Muslims constitute 4.5% of all religious adherents in Jersey City, and among them there is significant diversity as well. Surprisingly, the fastest growing segment of the Muslim population is Latino, but there are also African-American, Pakistani and Bangladeshi Muslims.  Although Jersey City’s population has a significant Arab-American segment it does not constitute the majority of the city’s Muslims, because it includes a large Egyptian Coptic community.  At a rally in Birmingham, Alabama, last Saturday, Donald Trump declared that on 9/11/2001 he watched thousands and thousands of people in Jersey City cheering as the Twin Towers of the World Trade Center were coming down in lower Manhattan.  He could only have been referring to the local Muslim community, but his ‘eyewitness’ account was quickly debunked.  The Jersey City police department denied that something like that ever happened, and there was no video footage of it, which if it existed would have been shown by all networks, both immediately after 9/11 and frequently during the years that since have passed.  So Trump was lying, plain and simple.

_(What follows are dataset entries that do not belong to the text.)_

/-- **The regularity conclusion of Sect. F from the leaves**: the typed `B11.SectFPrinted B₃ fam` (the Theorem-1 input of
`B11.thm1_of_prop7_prop8_sectF`) holds with a₁ = `a1F`, B₄ = `B11Holder9.B4 d L B₂ B₃` = 9dL²B₂B₃ and M(ε₁) = R₁M₁(a₁/ε₁) (p. 279: *"More
exactly M(ε₁) = R₁M₁(a₁/ε₁)"*).  DISCHARGES the located hypothesis `hF` of the gen-7 assemblies.
[cite: Balaban1985Variational, Sect. F (169) p.305 + Thm 1 (9)–(10) p.279] -/
theorem sectFPrinted_of_leaves (fam : I → VarProblemX) (D : ∀ i, CubeData (fam i))
    (hLv : ∀ i, Leaves (fam i) (D i) d L B₁ B₂ B₃ K R₁M₁ c₁ a₃ a₄) (hd : 0 < d) (hL : 0 < L) (hB₁ : 0 < B₁)
    (hB₂ : 0 < B₂) (hB₃ : 0 < B₃) (hK : 0 < K) (hR : 1 ≤ R₁M₁) (hc₁ : 0 < c₁) (ha₃ : 0 < a₃) (ha₄ : 0 < a₄) :
    SectFPrinted B₃ fam := by
  refine ⟨a1F d L B₁ B₃ K R₁M₁ c₁ a₃ a₄, B4 d L B₂ B₃, R₁M₁, a1F_pos hd hL hB₁ hB₃ hK (by linarith) hc₁ ha₃ ha₄,
    B4_pos hd hL hB₂ hB₃, by linarith, ?_⟩
  intro i ε₁ V U hε₁ _ hV hU hB hcrit c hMc
  -- (ε₁ ≤ a₁ is implied on every class cube by R₁M₁ ≤ M ≤ R₁M₁(a₁/ε₁); the restrictions are read off M directly)
  exact regularity_of_leaves (hLv i) hd hL hB₁ hB₃ hK hR hε₁ hV hU hB hcrit c hMc

end SecondCase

From the beginning racism and xenophobia have been at the core of Trump’s campaign.  Playing into the sentiments of the white part of the American underclass, he used the announcement of his candidacy to proclaim that Mexico is sending rapists and drug dealers across the border, and trumpeted that 11 million undocumented aliens should be deported.  After the Paris attacks he found something even better, now mobilizing the anti-Muslim feelings of the same group.

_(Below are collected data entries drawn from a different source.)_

import Mathlib
import Literature.MathematicalPhysics.QuantumLattice.EuclideanAction
import Literature.Analysis.OperatorTheory.SemigroupJointSpectralMeasure
import Literature.Analysis.OperatorTheory.KernelEnergyMomentumPair
import HarnessLib

/-!
# Pencil rigidity / shell rigidity — kernel-level OS reconstruction along the time axis (stub `stub_axisLaplace`)

Line `transverse-smearing-planar-threshold` of the crux `PencilRigidity.ShellRigidity`
(stmt-QuantumFields-11685). For a kernel `K : ℝ⁴ → ℝ` that is continuous off the origin, bounded
off every slab `{|x⁰| < ε}`, invariant under the time reflection `θ` and under spatial parity, and
POINTWISE reflection positive across `{x⁰ = 0}` (the matrices `K(θxᵢ − xⱼ)`, `xᵢ⁰ > 0`, are positive
semidefinite), every `ε > 0` admits a finite positive measure `μ_ε` on momentum space, carried by
`{p⁰ ≥ 0}`, with the Laplace–Fourier representation
`K((ε + t)e₀ + a) = ∫ e^{−t p⁰ + i⟨a,p⟩} dμ_ε(p)` for all `t ≥ 0` and spatial `a`
(Berg–Christensen–Ressel, *Harmonic Analysis on Semigroups* (1984), §4.4; Glimm–Jaffe Thm. 6.1.3;
Osterwalder–Schrader 1973, §4.1).

Proof (`stub_axisLaplace`): the complexified kernel `k(x,y) = K(θx − y)` on the open half-space
`{x⁰ > 0}` is Hermitian (parity) and positive semidefinite (`AxisLaplace.re_sum_kernel_nonneg`), so
Mathlib's Moore–Aronszajn space `RKHS.OfKernel` provides kernel vectors `δₓ` with dense span and
`⟪δₓ, δᵧ⟫ = K(θx − y)` (`Literature.Analysis.OperatorTheory.KernelVectors`). The time shifts `x ↦ x + te₀` are kernel-symmetric with
bounded continuous entries and the spatial shifts are kernel-preserving (`AxisLaplace.kernel_*`,
elementary `ℝ⁴` geometry), so `KernelVectors.exists_isEnergyMomentumPair` (OS iteration + strong
continuity, `Literature/Analysis/OperatorTheory/KernelEnergyMomentumPair.lean`) gives an energy–momentum pair `(T, U)` with
`T(t)U(a)δₓ = δ_{x+a+te₀}` (`AxisLaplace.exists_pair_of_kernel`); the tree's
`IsEnergyMomentumPair.exists_measure_inner_transfer_translate_eq_integral` at `ψ = δ_{(ε/2)e₀}` is the
representation, since `⟪ψ, T(t)U(a)ψ⟫ = K(−(ε+t)e₀ − a) = K((ε+t)e₀ + a)` (`K` is even).
-/

noncomputable section

namespace Summit.QuantumFields.YangMills.Cruxes.ShellRigidity.TransverseSmearingPlanarThreshold

namespace AxisLaplace

open Filter ComplexConjugate
open scoped InnerProductSpace Topology
open Literature.MathematicalPhysics.QuantumLattice (timeReflection timeReflection_apply)
open Literature.Analysis.OperatorTheory.KernelVectors

/-! ## Geometry of `ℝ⁴` along the time axis and the kernel entries -/

/-- `0 e₀ = 0` in `ℝ⁴`. -/
theorem single_zero_zero : (EuclideanSpace.single (0 : Fin 4) (0 : ℝ) : EuclideanSpace ℝ (Fin 4)) = 0 :=
  (PiLp.single_eq_zero_iff 2 _).2 rfl

/-- `(s + t) e₀ = s e₀ + t e₀` in `ℝ⁴`. -/
theorem single_zero_add (s t : ℝ) :
    (EuclideanSpace.single (0 : Fin 4) (s + t) : EuclideanSpace ℝ (Fin 4)) =
      EuclideanSpace.single 0 s + EuclideanSpace.single 0 t :=
  PiLp.single_add 2 0

/-- `(θ x)⁰ = -x⁰` in `ℝ⁴`. -/
theorem timeReflection_four_apply_zero (x : EuclideanSpace ℝ (Fin 4)) : timeReflection 4 x 0 = -x 0 := by
  simp [timeReflection_apply]

/-- `(θ x)¹ = x¹` in `ℝ⁴`. -/
theorem timeReflection_four_apply_one (x : EuclideanSpace ℝ (Fin 4)) : timeReflection 4 x 1 = x 1 := by
  simp [timeReflection_apply]

/-- `(θ x)² = x²` in `ℝ⁴`. -/
theorem timeReflection_four_apply_two (x : EuclideanSpace ℝ (Fin 4)) : timeReflection 4 x 2 = x 2 := by
  simp [timeReflection_apply]

/-- `(θ x)³ = x³` in `ℝ⁴`. -/
theorem timeReflection_four_apply_three (x : EuclideanSpace ℝ (Fin 4)) : timeReflection 4 x 3 = x 3 := by
  simp [timeReflection_apply]

/-- Time shifts by `t ∨ 0` preserve the open half-space `{x⁰ > 0}`. -/
theorem timeShift_mem (t : ℝ) :
    ∀ x : EuclideanSpace ℝ (Fin 4), 0 < x 0 →
      0 < (x + EuclideanSpace.single 0 (max t 0) : EuclideanSpace ℝ (Fin 4)) 0 := by
  intro x hx
  rw [PiLp.add_apply, PiLp.single_eq_same]
  exact add_pos_of_pos_of_nonneg hx (le_max_right t 0)

/-- Spatial shifts (by `a − a⁰ e₀`) preserve the open half-space `{x⁰ > 0}`. -/
theorem spaceShift_mem (a : EuclideanSpace ℝ (Fin 4)) :
    ∀ x : EuclideanSpace ℝ (Fin 4), 0 < x 0 →
      0 < (x + (a - EuclideanSpace.single 0 (a 0)) : EuclideanSpace ℝ (Fin 4)) 0 := by
  intro x hx
  rw [PiLp.add_apply, PiLp.sub_apply, PiLp.single_eq_same, sub_self, add_zero]
  exact hx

Trump’s only campaign issue is destructive on three levels. Geopolitically it plays straight into the hand of ISIS, which is desperate to frame its quest as a war against infidels and the West, and undoubtedly appreciates that Trump obliges. Domestically it weakens the tolerance that is the fabric of the US society, and finally it sows fear in the hearts of Hispanics and Muslims alike.

Last Friday ABC showed a special by Barbara Walters, showing Trump as a family man with wife and kid, children from earlier marriages, and grandchildren playing in his office.  I was reminded of footage of Hitler playing with his dogs, an appropriate association in this case.